- _Required action_
Report every line below that carries the word "rational".

- _Stored data_

import Literature.NumberTheory.LFunctions.TwistedDedekindCoefficients
import HarnessLib

/-!
# Ideals of prime-power norm above an inert or a split rational prime, and the local Euler factors
# of a twisted `L`-series there

Helper file for the crux `PeterssonLowerBound` (stmt-ABC-10870), stub `stub_j0` (the CM family
`j = 0`, Hecke `L`-functions of `ℚ(ζ₃)` compared with `L(Sym² f)` prime by prime). For a number field
`K`, a completely multiplicative `ν : Ideal(𝓞 K) →*₀ ℂ` and the coefficients
`a_ν(n) = twistCount K ν n = Σ_{N(I)=n} ν(I)` (`TwistedDedekindCoefficients`), we compute `a_ν(p^e)`
and the local factor `Σ_e a_ν(p^e)(p^e)^{-s}` at a rational prime `p` of one of the two shapes met in a
quadratic field (stated abstractly, so that no arithmetic of a specific field is needed here):

* `term_twistCount_prime_pow` — `term a_ν s (p^e) = a_ν(p^e) (p^{−s})^e`;
* INERT shape — a prime `P` of norm `p²` which is the only prime containing `p`:
  `a_ν(p^{2k}) = ν(P)^k`, `a_ν(p^{2k+1}) = 0`, and `Σ_e a_ν(p^e)(p^e)^{-s} = (1 − ν(P)p^{−2s})⁻¹`
  (`tsum_term_twistCount_of_inert`);
* SPLIT shape — two distinct primes `P₁, P₂` of norm `p`, the only primes containing `p`:
  `a_ν(p^e) = Σ_{i+j=e} ν(P₁)^i ν(P₂)^j` and
  `Σ_e a_ν(p^e)(p^e)^{-s} = (1 − ν(P₁)p^{−s})⁻¹(1 − ν(P₂)p^{−s})⁻¹` (`tsum_term_twistCount_of_split`).

Everything is proved (unique factorisation of ideals in the Dedekind domain `𝓞 K`). [folklore]
-/

noncomputable section

set_option linter.dupNamespace false

open Complex Finset Filter Topology NumberField UniqueFactorizationMonoid
open scoped LSeries.notation
open Literature.NumberTheory.LFunctions Literature.NumberTheory.LFunctions.NumberField

namespace Summit.ABC.ABC.Theorems.PeterssonJ0

variable {K : Type*} [Field K] [NumberField K] (ν : Ideal (𝓞 K) →*₀ ℂ)

/-! ### Prime factors of an ideal of prime-power norm -/

omit [NumberField K] in
/-- An ideal of norm `p^e` is nonzero. [folklore] -/
theorem ne_bot_of_absNorm_eq_prime_pow [NumberField K] {p e : ℕ} (hp : p.Prime) {I : Ideal (𝓞 K)}
    (hI : Ideal.absNorm I = p ^ e) : I ≠ ⊥ := by
  intro h
  rw [h, Ideal.absNorm_bot] at hI
  exact pow_ne_zero e hp.ne_zero hI.symm

/-- **A prime factor of an ideal of norm `p^e` is a nonzero prime ideal containing `p`.** [folklore] -/
theorem mem_normalizedFactors_of_absNorm_eq {p e : ℕ} (hp : p.Prime) {I : Ideal (𝓞 K)}
    (hI : Ideal.absNorm I = p ^ e) {Q : Ideal (𝓞 K)} (hQ : Q ∈ normalizedFactors I) :
    Q.IsPrime ∧ Q ≠ ⊥ ∧ (p : 𝓞 K) ∈ Q := by
  have hI0 := ne_bot_of_absNorm_eq_prime_pow hp hI
  obtain ⟨hQp, hIQ⟩ := (Ideal.mem_normalizedFactors_iff hI0).mp hQ
  refine ⟨hQp, (prime_of_normalized_factor Q hQ).ne_zero, ?_⟩
  have hdvd : Ideal.absNorm Q ∣ p ^ e := hI ▸ Ideal.absNorm_dvd_absNorm_of_le hIQ
  obtain ⟨j, -, hj⟩ := (Nat.dvd_prime_pow hp).mp hdvd
  have hmem : ((Ideal.absNorm Q : ℕ) : 𝓞 K) ∈ Q := Ideal.absNorm_mem Q
  rw [hj, Nat.cast_pow] at hmem
  exact hQp.mem_of_pow_mem j hmem

/-! ### Terms at prime powers -/

/-- `((p^e : ℕ) : ℂ)^s = ((p : ℂ)^s)^e` for the Dirichlet-series variable `s`. [folklore] -/
theorem natCast_pow_cpow_eq (p e : ℕ) (s : ℂ) : (((p ^ e : ℕ) : ℂ)) ^ s = ((p : ℂ) ^ s) ^ e := by
  induction e with
  | zero => simp
  | succ e ih => rw [pow_succ, Nat.cast_mul, Complex.natCast_mul_natCast_cpow, ih, pow_succ]

/-- `term a_ν s (p^e) = a_ν(p^e) · (p^{-s})^e`. [folklore] -/
theorem term_twistCount_prime_pow {p : ℕ} (hp : p.Prime) (s : ℂ) (e : ℕ) :
    LSeries.term (twistCount K ν) s (p ^ e) = twistCount K ν (p ^ e) * ((p : ℂ) ^ (-s)) ^ e := by
  rw [LSeries.term_of_ne_zero (pow_ne_zero e hp.ne_zero), natCast_pow_cpow_eq, div_eq_mul_inv, ← inv_pow,
    Complex.cpow_neg]

/-- `‖ν(P) p^{-s}‖ < 1` for `‖ν(P)‖ ≤ 1`, `p` prime and `Re s > 0`. [folklore] -/
theorem norm_mul_prime_cpow_neg_lt_one {u : ℂ} (hu : ‖u‖ ≤ 1) {p : ℕ} (hp : p.Prime) {s : ℂ} (hs : 0 < s.re) :
    ‖u * (p : ℂ) ^ (-s)‖ < 1 := by
  have hy : ‖(p : ℂ) ^ (-s)‖ < 1 := by
    rw [Complex.norm_natCast_cpow_of_pos hp.pos, Complex.neg_re]
    exact Real.rpow_lt_one_of_one_lt_of_neg (by exact_mod_cast hp.one_lt) (by linarith)
  rw [norm_mul]
  calc ‖u‖ * ‖(p : ℂ) ^ (-s)‖ ≤ 1 * ‖(p : ℂ) ^ (-s)‖ := by gcongr
    _ < 1 := by rw [one_mul]; exact hy

/-! ### The inert shape: a single prime `P` of norm `p²` above `p` -/

section Inert

variable {p : ℕ} (hp : p.Prime) {P : Ideal (𝓞 K)} (hNP : Ideal.absNorm P = p ^ 2)
  (huniq : ∀ Q : Ideal (𝓞 K), Q.IsPrime → Q ≠ ⊥ → (p : 𝓞 K) ∈ Q → Q = P)
include hp hNP huniq

/-- An ideal of norm `p^e` is `P^k` with `e = 2k`. [folklore] -/
theorem eq_pow_of_inert {e : ℕ} {I : Ideal (𝓞 K)} (hI : Ideal.absNorm I = p ^ e) :
    ∃ k : ℕ, I = P ^ k ∧ e = 2 * k := by
  have hI0 := ne_bot_of_absNorm_eq_prime_pow hp hI
  set k := Multiset.card (normalizedFactors I) with hk
  have hrep : normalizedFactors I = Multiset.replicate k P :=
    Multiset.eq_replicate.mpr ⟨rfl, fun Q hQ ↦ by
      obtain ⟨h1, h2, h3⟩ := mem_normalizedFactors_of_absNorm_eq hp hI hQ
      exact huniq Q h1 h2 h3⟩
  have hIeq : I = P ^ k := by
    rw [← Ideal.prod_normalizedFactors_eq_self hI0, hrep, Multiset.prod_replicate]
  refine ⟨k, hIeq, Nat.pow_right_injective hp.two_le ?_⟩
  simp only
  rw [← hI, hIeq, map_pow, hNP, ← pow_mul]

/-- `idealsOfNorm K (p^{2k}) = {P^k}`. [folklore] -/
theorem idealsOfNorm_even_of_inert (k : ℕ) : idealsOfNorm K (p ^ (2 * k)) = {P ^ k} := by
  ext I
  rw [mem_idealsOfNorm, Finset.mem_singleton]
  constructor
  · intro hI
    obtain ⟨k', hIk', hk'⟩ := eq_pow_of_inert hp hNP huniq hI
    obtain rfl : k = k' := by omega
    exact hIk'
  · rintro rfl
    rw [map_pow, hNP, ← pow_mul]

/-- `idealsOfNorm K (p^{2k+1}) = ∅`. [folklore] -/
theorem idealsOfNorm_odd_of_inert (k : ℕ) : idealsOfNorm K (p ^ (2 * k + 1)) = ∅ := by
  ext I
  rw [mem_idealsOfNorm]
  simp only [Finset.notMem_empty, iff_false]
  intro hI
  obtain ⟨k', -, hk'⟩ := eq_pow_of_inert hp hNP huniq hI
  omega

/-- **`a_ν(p^{2k}) = ν(P)^k`.** [folklore] -/
theorem twistCount_even_of_inert (k : ℕ) : twistCount K ν (p ^ (2 * k)) = ν P ^ k := by
  rw [twistCount, idealsOfNorm_even_of_inert hp hNP huniq k, Finset.sum_singleton, map_pow]

/-- **`a_ν(p^{2k+1}) = 0`.** [folklore] -/
theorem twistCount_odd_of_inert (k : ℕ) : twistCount K ν (p ^ (2 * k + 1)) = 0 := by
  rw [twistCount, idealsOfNorm_odd_of_inert hp hNP huniq k, Finset.sum_empty]

/-- **The inert local factor**: `Σ_e a_ν(p^e)(p^e)^{-s} = (1 − ν(P) p^{−2s})⁻¹` for `‖ν(P)‖ ≤ 1`,
`Re s > 0`. [folklore] -/
theorem tsum_term_twistCount_of_inert (hνP : ‖ν P‖ ≤ 1) {s : ℂ} (hs : 0 < s.re) :
    ∑' e : ℕ, LSeries.term (twistCount K ν) s (p ^ e) = (1 - ν P * (p : ℂ) ^ (-(2 * s)))⁻¹ := by
  set y : ℂ := (p : ℂ) ^ (-s) with hy
  have hs2 : 0 < (2 * s).re := by simp; linarith
  have hy2 : (p : ℂ) ^ (-(2 * s)) = y ^ 2 := by
    rw [hy, ← Complex.cpow_nat_mul]; congr 1; push_cast; ring
  set r : ℂ := ν P * y ^ 2 with hr
  have hr1 : ‖r‖ < 1 := by
    rw [hr, ← hy2]; exact norm_mul_prime_cpow_neg_lt_one hνP hp hs2
  have heven : ∀ k : ℕ, LSeries.term (twistCount K ν) s (p ^ (2 * k)) = r ^ k := fun k ↦ by
    rw [term_twistCount_prime_pow ν hp, twistCount_even_of_inert ν hp hNP huniq, hr, mul_pow, ← pow_mul, ← hy]
  have hodd : ∀ k : ℕ, LSeries.term (twistCount K ν) s (p ^ (2 * k + 1)) = 0 := fun k ↦ by
    rw [term_twistCount_prime_pow ν hp, twistCount_odd_of_inert ν hp hNP huniq, zero_mul]
  have hse : Summable fun k : ℕ ↦ LSeries.term (twistCount K ν) s (p ^ (2 * k)) :=
    (summable_geometric_of_norm_lt_one hr1).congr fun k ↦ (heven k).symm
  have hso : Summable fun k : ℕ ↦ LSeries.term (twistCount K ν) s (p ^ (2 * k + 1)) :=
    (summable_zero (α := ℂ)).congr fun k ↦ (hodd k).symm
  rw [← tsum_even_add_odd (f := fun e ↦ LSeries.term (twistCount K ν) s (p ^ e)) hse hso,
    tsum_congr heven, tsum_congr hodd, tsum_zero, add_zero, tsum_geometric_of_norm_lt_one hr1, hr, hy2]

end Inert

/-! ### The split shape: two distinct primes `P₁, P₂` of norm `p` above `p` -/

section Split

variable {p : ℕ} (hp : p.Prime) {P₁ P₂ : Ideal (𝓞 K)} (hP₁ : P₁.IsPrime) (hP₂ : P₂.IsPrime)
  (hP₁0 : P₁ ≠ ⊥) (hP₂0 : P₂ ≠ ⊥) (hne : P₁ ≠ P₂)
  (hN₁ : Ideal.absNorm P₁ = p) (hN₂ : Ideal.absNorm P₂ = p)
  (huniq : ∀ Q : Ideal (𝓞 K), Q.IsPrime → Q ≠ ⊥ → (p : 𝓞 K) ∈ Q → Q = P₁ ∨ Q = P₂)

include hP₁ hP₂ hP₁0 hP₂0 hne in
/-- The exponents are recovered from `P₁^i P₂^j` by counting prime factors. [folklore] -/
theorem count_normalizedFactors_splitPow [DecidableEq (Ideal (𝓞 K))] (i j : ℕ) :
    Multiset.count P₁ (normalizedFactors (P₁ ^ i * P₂ ^ j)) = i ∧
      Multiset.count P₂ (normalizedFactors (P₁ ^ i * P₂ ^ j)) = j := by
  have hirr₁ : Irreducible P₁ := (Ideal.prime_of_isPrime hP₁0 hP₁).irreducible
  have hirr₂ : Irreducible P₂ := (Ideal.prime_of_isPrime hP₂0 hP₂).irreducible
  have hnf : normalizedFactors (P₁ ^ i * P₂ ^ j) = i • {P₁} + j • {P₂} := by
    rw [normalizedFactors_mul (pow_ne_zero i hP₁0) (pow_ne_zero j hP₂0),
      normalizedFactors_pow, normalizedFactors_pow, normalizedFactors_irreducible hirr₁,
      normalizedFactors_irreducible hirr₂, normalize_eq, normalize_eq]
  rw [hnf, Multiset.count_add, Multiset.count_add, Multiset.count_nsmul, Multiset.count_nsmul,
    Multiset.count_nsmul, Multiset.count_nsmul, Multiset.count_singleton_self,
    Multiset.count_singleton_self, Multiset.count_singleton, Multiset.count_singleton, if_neg hne,
    if_neg (Ne.symm hne)]
  simp

include hP₁ hP₂ hP₁0 hP₂0 hne in
/-- `(i, j) ↦ P₁^i P₂^j` is injective. [folklore] -/
theorem splitPow_injective : Function.Injective (fun ij : ℕ × ℕ ↦ P₁ ^ ij.1 * P₂ ^ ij.2) := by
  classical
  rintro ⟨i, j⟩ ⟨i', j'⟩ h
  obtain ⟨h1, h2⟩ := count_normalizedFactors_splitPow hP₁ hP₂ hP₁0 hP₂0 hne i j
  obtain ⟨h1', h2'⟩ := count_normalizedFactors_splitPow hP₁ hP₂ hP₁0 hP₂0 hne i' j'
  have e : P₁ ^ i * P₂ ^ j = P₁ ^ i' * P₂ ^ j' := h
  rw [e] at h1 h2
  simp only [Prod.mk.injEq]
  exact ⟨h1.symm.trans h1', h2.symm.trans h2'⟩

include hN₁ hN₂ in
/-- `N(P₁^i P₂^j) = p^{i+j}`. [folklore] -/
theorem absNorm_splitPow (ij : ℕ × ℕ) : Ideal.absNorm (P₁ ^ ij.1 * P₂ ^ ij.2) = p ^ (ij.1 + ij.2) := by
  rw [map_mul, map_pow, map_pow, hN₁, hN₂, pow_add]

include hp hne hN₁ hN₂ huniq in
/-- An ideal of norm `p^e` is `P₁^i P₂^j` with `i + j = e`. [folklore] -/
theorem eq_splitPow_of_split {e : ℕ} {I : Ideal (𝓞 K)} (hI : Ideal.absNorm I = p ^ e) :
    ∃ ij : ℕ × ℕ, ij ∈ antidiagonal e ∧ I = P₁ ^ ij.1 * P₂ ^ ij.2 := by
  classical
  have hI0 := ne_bot_of_absNorm_eq_prime_pow hp hI
  set a := Multiset.count P₁ (normalizedFactors I) with ha
  set b := Multiset.count P₂ (normalizedFactors I) with hb
  have hrep : normalizedFactors I = Multiset.replicate a P₁ + Multiset.replicate b P₂ := by
    ext Q
    rw [Multiset.count_add, Multiset.count_replicate, Multiset.count_replicate]
    by_cases h1 : P₁ = Q
    · rw [if_pos h1, if_neg (fun h2 ↦ hne (h1.trans h2.symm)), add_zero, ← h1]
    by_cases h2 : P₂ = Q
    · rw [if_neg h1, if_pos h2, zero_add, ← h2]
    rw [if_neg h1, if_neg h2, add_zero]
    refine Multiset.count_eq_zero.mpr fun hQ ↦ ?_
    obtain ⟨hq1, hq2, hq3⟩ := mem_normalizedFactors_of_absNorm_eq hp hI hQ
    rcases huniq Q hq1 hq2 hq3 with h | h
    · exact h1 h.symm
    · exact h2 h.symm
  have hIeq : I = P₁ ^ a * P₂ ^ b := by
    rw [← Ideal.prod_normalizedFactors_eq_self hI0, hrep, Multiset.prod_add, Multiset.prod_replicate,
      Multiset.prod_replicate]
  refine ⟨(a, b), Finset.HasAntidiagonal.mem_antidiagonal.mpr ?_, hIeq⟩
  have h := absNorm_splitPow hN₁ hN₂ (a, b)
  rw [← hIeq, hI] at h
  exact (Nat.pow_right_injective hp.two_le h).symm

include hp hne hN₁ hN₂ huniq in
/-- `idealsOfNorm K (p^e)` is the image of the antidiagonal under `(i, j) ↦ P₁^i P₂^j`. [folklore] -/
theorem idealsOfNorm_of_split [DecidableEq (Ideal (𝓞 K))] (e : ℕ) :
    idealsOfNorm K (p ^ e) = (antidiagonal e).image (fun ij : ℕ × ℕ ↦ P₁ ^ ij.1 * P₂ ^ ij.2) := by
  ext I
  rw [mem_idealsOfNorm, Finset.mem_image]
  constructor
  · intro hI
    obtain ⟨ij, hij, rfl⟩ := eq_splitPow_of_split hp hne hN₁ hN₂ huniq hI
    exact ⟨ij, hij, rfl⟩
  · rintro ⟨ij, hij, rfl⟩
    rw [absNorm_splitPow hN₁ hN₂, Finset.HasAntidiagonal.mem_antidiagonal.mp hij]

include hp hP₁ hP₂ hP₁0 hP₂0 hne hN₁ hN₂ huniq in
/-- **`a_ν(p^e) = Σ_{i+j=e} ν(P₁)^i ν(P₂)^j`.** [folklore] -/
theorem twistCount_of_split (e : ℕ) :
    twistCount K ν (p ^ e) = ∑ ij ∈ antidiagonal e, ν P₁ ^ ij.1 * ν P₂ ^ ij.2 := by
  classical
  rw [twistCount, idealsOfNorm_of_split hp hne hN₁ hN₂ huniq e,
    Finset.sum_image ((splitPow_injective hP₁ hP₂ hP₁0 hP₂0 hne).injOn)]
  refine Finset.sum_congr rfl fun ij _ ↦ ?_
  rw [map_mul, map_pow, map_pow]

include hp hP₁ hP₂ hP₁0 hP₂0 hne hN₁ hN₂ huniq in
/-- **The split local factor**: `Σ_e a_ν(p^e)(p^e)^{-s} = (1 − ν(P₁)p^{−s})⁻¹ (1 − ν(P₂)p^{−s})⁻¹` for
`‖ν(P₁)‖, ‖ν(P₂)‖ ≤ 1`, `Re s > 0` (Cauchy product of two geometric series). [folklore] -/
theorem tsum_term_twistCount_of_split (hν₁ : ‖ν P₁‖ ≤ 1) (hν₂ : ‖ν P₂‖ ≤ 1) {s : ℂ} (hs : 0 < s.re) :
    ∑' e : ℕ, LSeries.term (twistCount K ν) s (p ^ e) =
      (1 - ν P₁ * (p : ℂ) ^ (-s))⁻¹ * (1 - ν P₂ * (p : ℂ) ^ (-s))⁻¹ := by
  set y : ℂ := (p : ℂ) ^ (-s) with hy
  have hu : ‖ν P₁ * y‖ < 1 := norm_mul_prime_cpow_neg_lt_one hν₁ hp hs
  have hv : ‖ν P₂ * y‖ < 1 := norm_mul_prime_cpow_neg_lt_one hν₂ hp hs
  have hterm : ∀ e : ℕ, LSeries.term (twistCount K ν) s (p ^ e) =
      ∑ ij ∈ antidiagonal e, (ν P₁ * y) ^ ij.1 * (ν P₂ * y) ^ ij.2 := fun e ↦ by
    rw [term_twistCount_prime_pow ν hp, twistCount_of_split ν hp hP₁ hP₂ hP₁0 hP₂0 hne hN₁ hN₂ huniq, ← hy,
      Finset.sum_mul]
    refine Finset.sum_congr rfl fun ij hij ↦ ?_
    rw [← Finset.HasAntidiagonal.mem_antidiagonal.mp hij, pow_add, mul_pow, mul_pow]
    ring
  have hsu : Summable fun n : ℕ ↦ ‖(ν P₁ * y) ^ n‖ := by
    simp_rw [norm_pow]; exact summable_geometric_of_lt_one (norm_nonneg _) hu
  have hsv : Summable fun n : ℕ ↦ ‖(ν P₂ * y) ^ n‖ := by
    simp_rw [norm_pow]; exact summable_geometric_of_lt_one (norm_nonneg _) hv
  simp_rw [hterm]
  rw [← tsum_mul_tsum_eq_tsum_sum_antidiagonal_of_summable_norm hsu hsv, tsum_geometric_of_norm_lt_one hu,
    tsum_geometric_of_norm_lt_one hv]

end Split

end Summit.ABC.ABC.Theorems.PeterssonJ0

namespace Summit.ABC.ABC.Theorems

/-- **Registered sub-goal `stub_j0_primepow` of stub `stub_j0`** (crux stmt-ABC-10870): the prime-power
terms `((p^e : ℕ) : ℂ)^s = (p^s)^e` of the local Euler factors. [folklore] -/
theorem stub_j0_primepow : ∀ (p e : ℕ) (s : ℂ), (((p ^ e : ℕ) : ℂ)) ^ s = ((p : ℂ) ^ s) ^ e :=
  PeterssonJ0.natCast_pow_cpow_eq

end Summit.ABC.ABC.Theorems

end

- _Task answer_
# Ideals of prime-power norm above an inert or a split rational prime, and the local Euler factors
and the local factor `Σ_e a_ν(p^e)(p^e)^{-s}` at a rational prime `p` of one of the two shapes met in a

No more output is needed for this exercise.